┌─ PROVIDED INFORMATION
import Literature.Topology.FourManifolds.LatticeFormsReflectionPairsCommutators
import Literature.Topology.FourManifolds.LatticeFormsOrthogonalGroupHyperbolicSum
import Literature.Topology.FourManifolds.LatticeFormsOrthogonalGroupPosTwoReflections
import Mathlib.GroupTheory.Coset.Card
import Mathlib.Data.ZMod.Basic
import HarnessLib

/-!
# The abelianisation of a group generated by `(2ε)`-reflections is an elementary abelian `2`-group of order dividing
# `2^N`, `N` = number of orbits of roots — GHS Thm. 1.3 by its printed rewriting argument, general `N`
# (Gritsenko–Hulek–Sankaran, *J. Algebra* 322 (2009) 463–478, Thm. 1.3 and its proof, p. 3)

Trunk T-4MAN vocabulary. Row g50-#9 (`LatticeFormsReflectionPairsCommutators`) formalized the printed proof of Thm. 1.3 for
ONE orbit of roots (`N = 1`: the classes of reflection words modulo commutator words are cut out by `det`). This file
formalizes the general mechanism of the printed proof — "we can rewrite any class modulo commutator as the class of a product
`σ_{a_1}⋯σ_{a_n}`, where the `(−2)`-vectors `a_i` all belong to different orbits […] Its order divides `2^N`" — GROUP-FREE,
in the tree's vocabulary of words (`wordProd`, `IsWordIn`): for ANY symmetric `ℤ`-lattice `(W, B)`, either sign `ε = ±1`,
any class `P` of isometries closed under composition and inverses and containing the `(2ε)`-reflections `σ_a`
(`normTwoReflectionEquiv`), and any family `r : Fin N → W` of `(2ε)`-roots meeting every `P`-orbit of `(2ε)`-roots.
"`φ ≡ ρ` modulo `[P, P]`" is rendered as "`φρ⁻¹` is a word in commutators `[α, β]`, `α, β ∈ P`" (as in rows g50-#2/#3/#6/#9),
and the order of the abelianisation `P^{ab}` as the number of classes of `{φ // P φ}` under this relation (row g50-#6).
Written for lane `lit-hodgefound` (Track 2 foundations; prover seat `lit-hodgefound-p18`, gen 51, row g51-#1).
THEOREMS ONLY — no definition, no named fact, no instance, no notation.

## Source, verbatim (held `paper:arxiv-0810.1614`, p. 3)

"**Theorem 1.3** Let `L` be a lattice which satisfies the Kneser conditions. Then `Õ⁺(L)^{ab}` (resp. `S̃O⁺(L)^{ab}`) is an
abelian `2`-group. Its order divides `2^N` (resp. `2^{N−1}`), where `N` is the number of different `Õ⁺(L)`-orbits (resp.
`S̃O⁺(L)`-orbits) of `(−2)`-vectors in `L`. *Proof.* For roots `a, b ∈ L` we write `a ≡ b mod Õ⁺(L)` if there exists
`g ∈ Õ⁺(L)` such that `g(a) = b`. In this case `σ_{g(a)} = gσ_ag⁻¹` and `σ_aσ_b ∈ [Õ⁺(L), Õ⁺(L)]`. By Theorem 1.1, any element
of `S̃O⁺(L)` is a product of reflections by `(−2)`-vectors, and since `L` represents `−2` the same is true for `Õ⁺(L)`. Using
this, and the evident property `σ_uσ_v = σ_{σ_u(v)}σ_u`, we can rewrite any class modulo commutator as the class of a product
`σ_{a_1}⋯σ_{a_n}`, where the `(−2)`-vectors `a_i` all belong to different `Õ⁺(L)`-orbits. The square of such a class can be
written as the class of a product of elements `σ_{b_i}σ_{c_i}` where `b_i ≡ c_i mod Õ⁺(L)`, so it belongs to the commutator."
Application printed on p. 4: "there are at most two `Õ⁺(L_{2d})`-orbits of `(−2)`-vectors in `L_{2d}` [GHSorth]. Hence by
Theorem 1.3 the order of `Õ⁺(L_{2d})^{ab}` divides `4`."

## What is formalized, and how (all proved)

The Kneser input "every element of the group is a product of reflections" (Thm. 1.1) is a HYPOTHESIS `hgen` of the counting
statement (the tree has it for `L ≅ U^{⊕n}`, `n ≥ 3`, row g49-#15 `hyperbolicSum_isWordIn_negTwoReflections_iff`, used in
§4); the rewriting statements (A), (C) need no generation hypothesis. Modulo commutator words the reflections COMMUTE
(`αβ(βα)⁻¹ = [β⁻¹, α⁻¹]`), so instead of the printed left-to-right rewriting by `σ_uσ_v = σ_{σ_u(v)}σ_u` (proved in row g50-#9
as `normTwoReflectionEquiv_apply_normTwoReflectionEquiv_apply`) the letters are sorted directly: this is the same class
computation in the abelian group `P^{ab}`.
* §1 Classes modulo `[P, P]`-words: the relation "`φρ⁻¹` is a commutator word" is reflexive, symmetric, transitive, stable under
  right multiplication and under left multiplication by elements of `P`; `P^{ab}` is abelian (`αβ ≡ βα`).
* §2 Words in involutions `σ_i ∈ P` (`i : ι`): a letter moves to the front, a doubled letter cancels, a word in which every
  letter occurs an EVEN number of times is a commutator word, two words with the same letter parities are equivalent.
* §3 **Thm. 1.3**: `σ_{g(r)} ≡ σ_r` (`g ∈ P`; from row g50-#9's `σ_rσ_{g(r)} = [g, σ_r]`); **(A)** every word in the
  `(2ε)`-reflections is equivalent to the ordered product of the `σ_{r_i}` over a SUBLIST of `[0, …, N−1]`
  (`exists_sublist_finRange_isWordIn_commutators_reflectionWord`: "a product `σ_{a_1}⋯σ_{a_n}` of representatives of
  different orbits"); **(C)** the square of every reflection word is a commutator word ("an abelian 2-group":
  `isWordIn_commutators_trans_self_of_isWordIn_reflections`); **(B)** if every element of `P` is a reflection word then the
  number of classes of `P` modulo `[P, P]`-words DIVIDES `2^N` (`natCard_quot_commutators_dvd_two_pow`: the classes of the
  `2^N` sublist-products form the image of a map from `(ℤ/2ℤ)^N` whose fibres are the cosets of a subgroup — Lagrange), hence
  is `≤ 2^N`; one orbit: divides `2`.
* §4 Instances with `P = O⁺(L)`, `ε = −1`: every symmetric even unimodular lattice with `n± ≥ 2` has ONE `O⁺`-orbit of
  `(−2)`-vectors (GHS 2008 Prop. 2.4 (i), `LatticeFormsNegTwoVectorOrbitsOriented`), so under the Kneser hypothesis
  `O⁺(L) = ⟨σ_a⟩` the abelianisation `O⁺(L)^{ab}` has order dividing `2`; unconditionally for `U^{⊕n}`, `n ≥ 3` (where row
  g50-#6 computed the order to be exactly `2`: Thm. 1.3's bound is attained).

NOT formalized here: the clause "resp. `S̃O⁺(L)^{ab}` […] divides `2^{N−1}`" — the printed sentence "exactly the same
argument works for `S̃O⁺(L)`" rewrites with `σ_{g(a)} = gσ_ag⁻¹`, `σ_a ∉ SO(L)`, i.e. modulo commutators taken in the
larger group; the tree has the conclusion `S̃O⁺(L)^{ab} = 1` for `L ≅ U^{⊕n}` by Eichler transvections (rows g50-#2/#3/#6).
-/

noncomputable section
└─
EXERCISE DETAILS:
Please set down each line of the records exactly as given.

TASK RESPONSE:
import Literature.Topology.FourManifolds.LatticeFormsReflectionPairsCommutators
import Literature.Topology.FourManifolds.LatticeFormsOrthogonalGroupHyperbolicSum
import Literature.Topology.FourManifolds.LatticeFormsOrthogonalGroupPosTwoReflections
import Mathlib.GroupTheory.Coset.Card
import Mathlib.Data.ZMod.Basic
import HarnessLib

/-!
# The abelianisation of a group generated by `(2ε)`-reflections is an elementary abelian `2`-group of order dividing
# `2^N`, `N` = number of orbits of roots — GHS Thm. 1.3 by its printed rewriting argument, general `N`
# (Gritsenko–Hulek–Sankaran, *J. Algebra* 322 (2009) 463–478, Thm. 1.3 and its proof, p. 3)

Trunk T-4MAN vocabulary. Row g50-#9 (`LatticeFormsReflectionPairsCommutators`) formalized the printed proof of Thm. 1.3 for
ONE orbit of roots (`N = 1`: the classes of reflection words modulo commutator words are cut out by `det`). This file
formalizes the general mechanism of the printed proof — "we can rewrite any class modulo commutator as the class of a product
`σ_{a_1}⋯σ_{a_n}`, where the `(−2)`-vectors `a_i` all belong to different orbits […] Its order divides `2^N`" — GROUP-FREE,
in the tree's vocabulary of words (`wordProd`, `IsWordIn`): for ANY symmetric `ℤ`-lattice `(W, B)`, either sign `ε = ±1`,
any class `P` of isometries closed under composition and inverses and containing the `(2ε)`-reflections `σ_a`
(`normTwoReflectionEquiv`), and any family `r : Fin N → W` of `(2ε)`-roots meeting every `P`-orbit of `(2ε)`-roots.
"`φ ≡ ρ` modulo `[P, P]`" is rendered as "`φρ⁻¹` is a word in commutators `[α, β]`, `α, β ∈ P`" (as in rows g50-#2/#3/#6/#9),
and the order of the abelianisation `P^{ab}` as the number of classes of `{φ // P φ}` under this relation (row g50-#6).
Written for lane `lit-hodgefound` (Track 2 foundations; prover seat `lit-hodgefound-p18`, gen 51, row g51-#1).
THEOREMS ONLY — no definition, no named fact, no instance, no notation.

## Source, verbatim (held `paper:arxiv-0810.1614`, p. 3)

"**Theorem 1.3** Let `L` be a lattice which satisfies the Kneser conditions. Then `Õ⁺(L)^{ab}` (resp. `S̃O⁺(L)^{ab}`) is an
abelian `2`-group. Its order divides `2^N` (resp. `2^{N−1}`), where `N` is the number of different `Õ⁺(L)`-orbits (resp.
`S̃O⁺(L)`-orbits) of `(−2)`-vectors in `L`. *Proof.* For roots `a, b ∈ L` we write `a ≡ b mod Õ⁺(L)` if there exists
`g ∈ Õ⁺(L)` such that `g(a) = b`. In this case `σ_{g(a)} = gσ_ag⁻¹` and `σ_aσ_b ∈ [Õ⁺(L), Õ⁺(L)]`. By Theorem 1.1, any element
of `S̃O⁺(L)` is a product of reflections by `(−2)`-vectors, and since `L` represents `−2` the same is true for `Õ⁺(L)`. Using
this, and the evident property `σ_uσ_v = σ_{σ_u(v)}σ_u`, we can rewrite any class modulo commutator as the class of a product
`σ_{a_1}⋯σ_{a_n}`, where the `(−2)`-vectors `a_i` all belong to different `Õ⁺(L)`-orbits. The square of such a class can be
written as the class of a product of elements `σ_{b_i}σ_{c_i}` where `b_i ≡ c_i mod Õ⁺(L)`, so it belongs to the commutator."
Application printed on p. 4: "there are at most two `Õ⁺(L_{2d})`-orbits of `(−2)`-vectors in `L_{2d}` [GHSorth]. Hence by
Theorem 1.3 the order of `Õ⁺(L_{2d})^{ab}` divides `4`."

## What is formalized, and how (all proved)

The Kneser input "every element of the group is a product of reflections" (Thm. 1.1) is a HYPOTHESIS `hgen` of the counting
statement (the tree has it for `L ≅ U^{⊕n}`, `n ≥ 3`, row g49-#15 `hyperbolicSum_isWordIn_negTwoReflections_iff`, used in
§4); the rewriting statements (A), (C) need no generation hypothesis. Modulo commutator words the reflections COMMUTE
(`αβ(βα)⁻¹ = [β⁻¹, α⁻¹]`), so instead of the printed left-to-right rewriting by `σ_uσ_v = σ_{σ_u(v)}σ_u` (proved in row g50-#9
as `normTwoReflectionEquiv_apply_normTwoReflectionEquiv_apply`) the letters are sorted directly: this is the same class
computation in the abelian group `P^{ab}`.
* §1 Classes modulo `[P, P]`-words: the relation "`φρ⁻¹` is a commutator word" is reflexive, symmetric, transitive, stable under
  right multiplication and under left multiplication by elements of `P`; `P^{ab}` is abelian (`αβ ≡ βα`).
* §2 Words in involutions `σ_i ∈ P` (`i : ι`): a letter moves to the front, a doubled letter cancels, a word in which every
  letter occurs an EVEN number of times is a commutator word, two words with the same letter parities are equivalent.
* §3 **Thm. 1.3**: `σ_{g(r)} ≡ σ_r` (`g ∈ P`; from row g50-#9's `σ_rσ_{g(r)} = [g, σ_r]`); **(A)** every word in the
  `(2ε)`-reflections is equivalent to the ordered product of the `σ_{r_i}` over a SUBLIST of `[0, …, N−1]`
  (`exists_sublist_finRange_isWordIn_commutators_reflectionWord`: "a product `σ_{a_1}⋯σ_{a_n}` of representatives of
  different orbits"); **(C)** the square of every reflection word is a commutator word ("an abelian 2-group":
  `isWordIn_commutators_trans_self_of_isWordIn_reflections`); **(B)** if every element of `P` is a reflection word then the
  number of classes of `P` modulo `[P, P]`-words DIVIDES `2^N` (`natCard_quot_commutators_dvd_two_pow`: the classes of the
  `2^N` sublist-products form the image of a map from `(ℤ/2ℤ)^N` whose fibres are the cosets of a subgroup — Lagrange), hence
  is `≤ 2^N`; one orbit: divides `2`.
* §4 Instances with `P = O⁺(L)`, `ε = −1`: every symmetric even unimodular lattice with `n± ≥ 2` has ONE `O⁺`-orbit of
  `(−2)`-vectors (GHS 2008 Prop. 2.4 (i), `LatticeFormsNegTwoVectorOrbitsOriented`), so under the Kneser hypothesis
  `O⁺(L) = ⟨σ_a⟩` the abelianisation `O⁺(L)^{ab}` has order dividing `2`; unconditionally for `U^{⊕n}`, `n ≥ 3` (where row
  g50-#6 computed the order to be exactly `2`: Thm. 1.3's bound is attained).

NOT formalized here: the clause "resp. `S̃O⁺(L)^{ab}` […] divides `2^{N−1}`" — the printed sentence "exactly the same
argument works for `S̃O⁺(L)`" rewrites with `σ_{g(a)} = gσ_ag⁻¹`, `σ_a ∉ SO(L)`, i.e. modulo commutators taken in the
larger group; the tree has the conclusion `S̃O⁺(L)^{ab} = 1` for `L ≅ U^{⊕n}` by Eichler transvections (rows g50-#2/#3/#6).
-/

noncomputable section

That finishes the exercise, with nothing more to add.